import Summits.Ventures.YMGap.Thresholds.LinearResponseBound
import Summits.Ventures.YMGap.RobustBall.RowsSU2
import HarnessLib

/-!
# Venture YMGap, track ROBUST-BALL — C-SUS ON THE BALL: finite plaquette susceptibility and the extensive energy-variance bound
# for every DLR state of every member of the tier-1 `ℤ^d` ball, from rb-p1's currency `PerturbedMassGapAt` / `MassGapOnBallZd`

HONEST FRAMING: venture file of the cell `pub-ymgap` (QuantumFields programme), track Y2 ROBUST-BALL, seat ds-1; the ball twin of
`Thresholds/PlaquetteSusceptibility.lean` / `PlaquetteEnergyVariance.lean`.  Strong-coupling LATTICE statements for the perturbed actions
`N β S_W + W` of rb-p1's ball; corollaries of the member's clustering clause (`PerturbedMassGapAt`, Shen–Zhu–Zhu shape) — the SAME lattice-sum
argument as for the Wilson action; nothing about the continuum or the Clay problem.

* `summable_abs_cov_plaquette_of_perturbedMassGapAt` — `PerturbedMassGapAt d N β W supp` ⇒ for every DLR state `μ` of the member one `χ`
  with `Σ_q |Cov_μ(W_p, W_q)| ≤ χ` (summable over all plaquettes) for every plaquette `p`.
* `variance_sum_plaquette_le_of_perturbedMassGapAt` — and `Var_μ(Σ_{p∈P} W_p) ≤ χ · #P` for every finite plaquette set `P`.
* `summable_abs_cov_plaquette_of_massGapOnBallZd` / `variance_sum_plaquette_le_of_massGapOnBallZd` — uniformly over the ball
  `MassGapOnBallZd d N β ε₀ ε₁ R`: every member `MemBallZd ε₀ ε₁ R W supp`, every DLR state.
* `su2_summable_abs_cov_plaquette_ball_1_8` — the LEAD CELL of the data cut, `SU(2)`, `ℤ⁴`, `(β_W, ε) = (1/8, 0.143)` (rb-p1's `su2_rowB_1_8`):
  every DLR state of every member of `MemBallZd (2·0.143) 0.143 R` at bare coupling `1/16` has finite plaquette susceptibility and the extensive
  energy-variance bound — hypothesis-free.

References (mechanism): H. Shen, R. Zhu, X. Zhu, CMP 400 (2023), Cor. 1.6; B. Simon, *The Statistical Mechanics of Lattice Gases* I (1993), §II.12.
-/

noncomputable section

open MeasureTheory Function Finset ProbabilityTheory Real
open scoped NNReal
open Literature.Probability.LatticeModels
open Literature.MathematicalPhysics.QuantumLattice (fundamentalRep fundamentalRep_mem_unitaryGroup LGConfig ZdEdge ZdPlaquette)
open Literature.MathematicalPhysics.QuantumFieldTheory hiding ZdEdge
open Summit.Ventures.YMGap.RobustBall (l1 numOrient perturbedYM perturbedGibbsMeasures PerturbedMassGapAt MemBallZd MassGapOnBallZd
  su2_rowB_1_8)
open Summit.Ventures.YMGap.PlaquetteSusceptibility (exp_neg_latticeNorm_le_pow)
open Summit.Ventures.YMGap.LinearResponseBound (summable_and_tsum_base_le)

namespace Summit.Ventures.YMGap.RobustBall.PlaquetteSusceptibilityBall

variable {d N : ℕ}

/-- **C-SUS for a ball member.**  `PerturbedMassGapAt d N β W supp` (`d ≥ 1`) ⇒ for every DLR state `μ` of the member `N β S_W + W` there is
one `χ` with: for every plaquette `p`, `q ↦ |Cov_μ(W_p, W_q)|` is summable over all plaquettes of `ℤ^d` and `Σ_q |Cov_μ(W_p, W_q)| ≤ χ`.
[cite: arXiv220412737, Cor. 1.6 (Mass gap)] -/
theorem summable_abs_cov_plaquette_of_perturbedMassGapAt (hd : 1 ≤ d) {β : ℝ}
    {W : Potential (ZdEdge d) (Matrix.specialUnitaryGroup (Fin N) ℂ)} {supp : Finset (ZdEdge d) → Finset (Finset (ZdEdge d))}
    (h : PerturbedMassGapAt d N β W supp) {μ : Measure (LGConfig d (Matrix.specialUnitaryGroup (Fin N) ℂ))}
    (hμ : μ ∈ perturbedGibbsMeasures (d := d) (fundamentalRep (Fin N)) (N * β) W supp) :
    ∃ χ : ℝ, ∀ p : ZdPlaquette d,
      Summable (fun q : ZdPlaquette d => |cov[zdPlaquetteObs (fundamentalRep (Fin N)) p.1 p.2.1.1 p.2.1.2,
        zdPlaquetteObs (fundamentalRep (Fin N)) q.1 q.2.1.1 q.2.1.2; μ]|) ∧
        ∑' q : ZdPlaquette d, |cov[zdPlaquetteObs (fundamentalRep (Fin N)) p.1 p.2.1.1 p.2.1.2,
        zdPlaquetteObs (fundamentalRep (Fin N)) q.1 q.2.1.1 q.2.1.2; μ]| ≤ χ := by
  classical
  have hμ' : IsGibbsMeasure (perturbedYM (d := d) (fundamentalRep (Fin N)) (N * β) W supp) μ := hμ
  haveI := hμ'.isProbabilityMeasure
  obtain ⟨c, hc, hn⟩ := h.2 μ hμ
  obtain ⟨c₁, hc₁⟩ := hn 4
  set C' : ℝ := max (max c₁ 0 * Real.exp (2 * c) *
      (((4 * (N : ℝ≥0) ^ 3 : ℝ≥0) : ℝ) * ((4 * (N : ℝ≥0) ^ 3 : ℝ≥0) : ℝ) + 1)) (4 * Real.exp (2 * c)) with hC'
  have hC'0 : 0 ≤ C' := le_max_of_le_right (by positivity)
  have hdpos : (0 : ℝ) < d := by exact_mod_cast (show 0 < d by omega)
  set r : ℝ := exp (-(c / Real.sqrt d / d)) with hr
  have hr0 : 0 ≤ r := (exp_pos _).le
  have hr1 : r < 1 := by rw [hr]; exact Real.exp_lt_one_iff.2 (neg_neg_of_pos (by positivity))
  refine ⟨C' * (numOrient d * ((1 + r) / (1 - r)) ^ d), fun p => ?_⟩
  have hpt : ∀ q : ZdPlaquette d, |cov[zdPlaquetteObs (fundamentalRep (Fin N)) p.1 p.2.1.1 p.2.1.2,
      zdPlaquetteObs (fundamentalRep (Fin N)) q.1 q.2.1.1 q.2.1.2; μ]| ≤ C' * r ^ l1 (p.1 - q.1) := by
    intro q
    have hdec := abs_cov_zdPlaquetteObs_le_of_decay (N := N) (by omega) hc hc₁ p.1 q.1 p.2.2 q.2.2
    refine hdec.trans (mul_le_mul_of_nonneg_left ?_ hC'0)
    have := exp_neg_latticeNorm_le_pow hd (div_pos hc (Real.sqrt_pos.2 hdpos)).le (p.1 - q.1)
    simpa only [hr, neg_mul] using this
  have hrow := summable_and_tsum_base_le (d := d) hC'0 hr0 hr1 p.1
  have hsum : Summable fun q : ZdPlaquette d => |cov[zdPlaquetteObs (fundamentalRep (Fin N)) p.1 p.2.1.1 p.2.1.2,
      zdPlaquetteObs (fundamentalRep (Fin N)) q.1 q.2.1.1 q.2.1.2; μ]| :=
    Summable.of_nonneg_of_le (fun q => abs_nonneg _) hpt hrow.1
  exact ⟨hsum, (hsum.tsum_le_tsum hpt hrow.1).trans hrow.2⟩

/-- **Extensive energy-variance bound for a ball member**: `PerturbedMassGapAt` ⇒ `Var_μ(Σ_{p∈P} W_p) ≤ χ · #P` for every finite plaquette
set `P` and every DLR state `μ` of the member. [cite: arXiv220412737, Cor. 1.6 (Mass gap)] -/
theorem variance_sum_plaquette_le_of_perturbedMassGapAt (hd : 1 ≤ d) {β : ℝ}
    {W : Potential (ZdEdge d) (Matrix.specialUnitaryGroup (Fin N) ℂ)} {supp : Finset (ZdEdge d) → Finset (Finset (ZdEdge d))}
    (h : PerturbedMassGapAt d N β W supp) {μ : Measure (LGConfig d (Matrix.specialUnitaryGroup (Fin N) ℂ))}
    (hμ : μ ∈ perturbedGibbsMeasures (d := d) (fundamentalRep (Fin N)) (N * β) W supp) :
    ∃ χ : ℝ, ∀ P : Finset (ZdPlaquette d),
      Var[fun U => ∑ p ∈ P, zdPlaquetteObs (fundamentalRep (Fin N)) p.1 p.2.1.1 p.2.1.2 U; μ] ≤ χ * P.card := by
  classical
  haveI : SecondCountableTopology (Matrix (Fin N) (Fin N) ℂ) :=
    inferInstanceAs (SecondCountableTopology (Fin N → Fin N → ℂ))
  haveI : SecondCountableTopology (Matrix.specialUnitaryGroup (Fin N) ℂ) :=
    Topology.IsEmbedding.subtypeVal.secondCountableTopology
  have hμ' : IsGibbsMeasure (perturbedYM (d := d) (fundamentalRep (Fin N)) (N * β) W supp) μ := hμ
  haveI := hμ'.isProbabilityMeasure
  obtain ⟨χ, hχ⟩ := summable_abs_cov_plaquette_of_perturbedMassGapAt hd h hμ
  refine ⟨χ, fun P => ?_⟩
  set Wq : ZdPlaquette d → LGConfig d (Matrix.specialUnitaryGroup (Fin N) ℂ) → ℝ :=
    fun p => zdPlaquetteObs (fundamentalRep (Fin N)) p.1 p.2.1.1 p.2.1.2 with hW
  have hWm : ∀ p : ZdPlaquette d, MemLp (Wq p) 2 μ := fun p =>
    memLp_of_bounded (a := -1) (b := 1)
      (ae_of_all _ fun U => by
        have h1 := abs_zdPlaquetteObs_le fundamentalRep_mem_unitaryGroup p.1 p.2.1.1 p.2.1.2 U
        simp only [Set.mem_Icc]; exact abs_le.1 h1)
      (isLipschitzCylinder_zdPlaquetteObs p.1 p.2.2).measurable.aestronglyMeasurable 2
  have hvar : Var[fun U => ∑ p ∈ P, Wq p U; μ] = ∑ p ∈ P, ∑ q ∈ P, cov[Wq p, Wq q; μ] := by
    have hsum : (fun U => ∑ p ∈ P, Wq p U) = ∑ p ∈ P, Wq p := by funext U; simp
    rw [hsum, ← covariance_self (memLp_finsetSum' P fun p _ => hWm p).aestronglyMeasurable.aemeasurable,
      covariance_sum_sum' (fun p _ => hWm p) (fun q _ => hWm q)]
  rw [hvar]
  calc ∑ p ∈ P, ∑ q ∈ P, cov[Wq p, Wq q; μ] ≤ ∑ p ∈ P, ∑ q ∈ P, |cov[Wq p, Wq q; μ]| :=
        Finset.sum_le_sum fun p _ => Finset.sum_le_sum fun q _ => le_abs_self _
    _ ≤ ∑ p ∈ P, ∑' q : ZdPlaquette d, |cov[Wq p, Wq q; μ]| :=
        Finset.sum_le_sum fun p _ => (hχ p).1.sum_le_tsum P fun q _ => abs_nonneg _
    _ ≤ ∑ _p ∈ P, χ := Finset.sum_le_sum fun p _ => (hχ p).2
    _ = χ * P.card := by rw [Finset.sum_const, nsmul_eq_mul, mul_comm]

/-- **C-SUS UNIFORMLY ON THE BALL**: `MassGapOnBallZd d N β ε₀ ε₁ R` ⇒ every DLR state of every member of `MemBallZd ε₀ ε₁ R` has finite
plaquette susceptibility (one bound per state, all base plaquettes). [cite: arXiv220412737, Cor. 1.6 (Mass gap)] -/
theorem summable_abs_cov_plaquette_of_massGapOnBallZd (hd : 1 ≤ d) {β ε₀ ε₁ R : ℝ} (h : MassGapOnBallZd d N β ε₀ ε₁ R)
    {W : Potential (ZdEdge d) (Matrix.specialUnitaryGroup (Fin N) ℂ)} {supp : Finset (ZdEdge d) → Finset (Finset (ZdEdge d))}
    (hmem : MemBallZd ε₀ ε₁ R W supp) {μ : Measure (LGConfig d (Matrix.specialUnitaryGroup (Fin N) ℂ))}
    (hμ : μ ∈ perturbedGibbsMeasures (d := d) (fundamentalRep (Fin N)) (N * β) W supp) :
    ∃ χ : ℝ, ∀ p : ZdPlaquette d,
      Summable (fun q : ZdPlaquette d => |cov[zdPlaquetteObs (fundamentalRep (Fin N)) p.1 p.2.1.1 p.2.1.2,
        zdPlaquetteObs (fundamentalRep (Fin N)) q.1 q.2.1.1 q.2.1.2; μ]|) ∧
        ∑' q : ZdPlaquette d, |cov[zdPlaquetteObs (fundamentalRep (Fin N)) p.1 p.2.1.1 p.2.1.2,
        zdPlaquetteObs (fundamentalRep (Fin N)) q.1 q.2.1.1 q.2.1.2; μ]| ≤ χ :=
  summable_abs_cov_plaquette_of_perturbedMassGapAt hd (h W supp hmem) hμ

/-- **Extensive energy-variance bound UNIFORMLY ON THE BALL.** [cite: arXiv220412737, Cor. 1.6 (Mass gap)] -/
theorem variance_sum_plaquette_le_of_massGapOnBallZd (hd : 1 ≤ d) {β ε₀ ε₁ R : ℝ} (h : MassGapOnBallZd d N β ε₀ ε₁ R)
    {W : Potential (ZdEdge d) (Matrix.specialUnitaryGroup (Fin N) ℂ)} {supp : Finset (ZdEdge d) → Finset (Finset (ZdEdge d))}
    (hmem : MemBallZd ε₀ ε₁ R W supp) {μ : Measure (LGConfig d (Matrix.specialUnitaryGroup (Fin N) ℂ))}
    (hμ : μ ∈ perturbedGibbsMeasures (d := d) (fundamentalRep (Fin N)) (N * β) W supp) :
    ∃ χ : ℝ, ∀ P : Finset (ZdPlaquette d),
      Var[fun U => ∑ p ∈ P, zdPlaquetteObs (fundamentalRep (Fin N)) p.1 p.2.1.1 p.2.1.2 U; μ] ≤ χ * P.card :=
  variance_sum_plaquette_le_of_perturbedMassGapAt hd (h W supp hmem) hμ

/-- **The lead cell `(β_W, ε) = (1/8, 0.143)` of `SU(2)` on `ℤ⁴`, HYPOTHESIS-FREE** (rb-p1's `su2_rowB_1_8`): every DLR state `μ` of every
member of `MemBallZd (2·0.143) 0.143 R` at bare coupling `β_W/2 = 1/16` has finite plaquette susceptibility and satisfies
`Var_μ(Σ_{p∈P} W_p) ≤ χ · #P`. [cite: arXiv220412737, Cor. 1.6 (Mass gap)] -/
theorem su2_summable_abs_cov_plaquette_ball_1_8 (R : ℝ)
    {W : Potential (ZdEdge 4) (Matrix.specialUnitaryGroup (Fin 2) ℂ)} {supp : Finset (ZdEdge 4) → Finset (Finset (ZdEdge 4))}
    (hmem : MemBallZd (2 * (143 / 1000)) (143 / 1000) R W supp) {μ : Measure (LGConfig 4 (Matrix.specialUnitaryGroup (Fin 2) ℂ))}
    (hμ : μ ∈ perturbedGibbsMeasures (d := 4) (fundamentalRep (Fin 2)) (2 * ((1 / 8 : ℝ) / 4)) W supp) :
    (∃ χ : ℝ, ∀ p : ZdPlaquette 4,
      Summable (fun q : ZdPlaquette 4 => |cov[zdPlaquetteObs (fundamentalRep (Fin 2)) p.1 p.2.1.1 p.2.1.2,
        zdPlaquetteObs (fundamentalRep (Fin 2)) q.1 q.2.1.1 q.2.1.2; μ]|) ∧
        ∑' q : ZdPlaquette 4, |cov[zdPlaquetteObs (fundamentalRep (Fin 2)) p.1 p.2.1.1 p.2.1.2,
        zdPlaquetteObs (fundamentalRep (Fin 2)) q.1 q.2.1.1 q.2.1.2; μ]| ≤ χ) ∧
    ∃ χ : ℝ, ∀ P : Finset (ZdPlaquette 4),
      Var[fun U => ∑ p ∈ P, zdPlaquetteObs (fundamentalRep (Fin 2)) p.1 p.2.1.1 p.2.1.2 U; μ] ≤ χ * P.card :=
  ⟨summable_abs_cov_plaquette_of_massGapOnBallZd (by norm_num) (su2_rowB_1_8 R) hmem hμ,
    variance_sum_plaquette_le_of_massGapOnBallZd (by norm_num) (su2_rowB_1_8 R) hmem hμ⟩

end Summit.Ventures.YMGap.RobustBall.PlaquetteSusceptibilityBall

end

> [BRIEF]: The expected answer is only a number: the count of lines in this listing that contain the string "refine".

> [ANSWER FOR THE TASK]: 3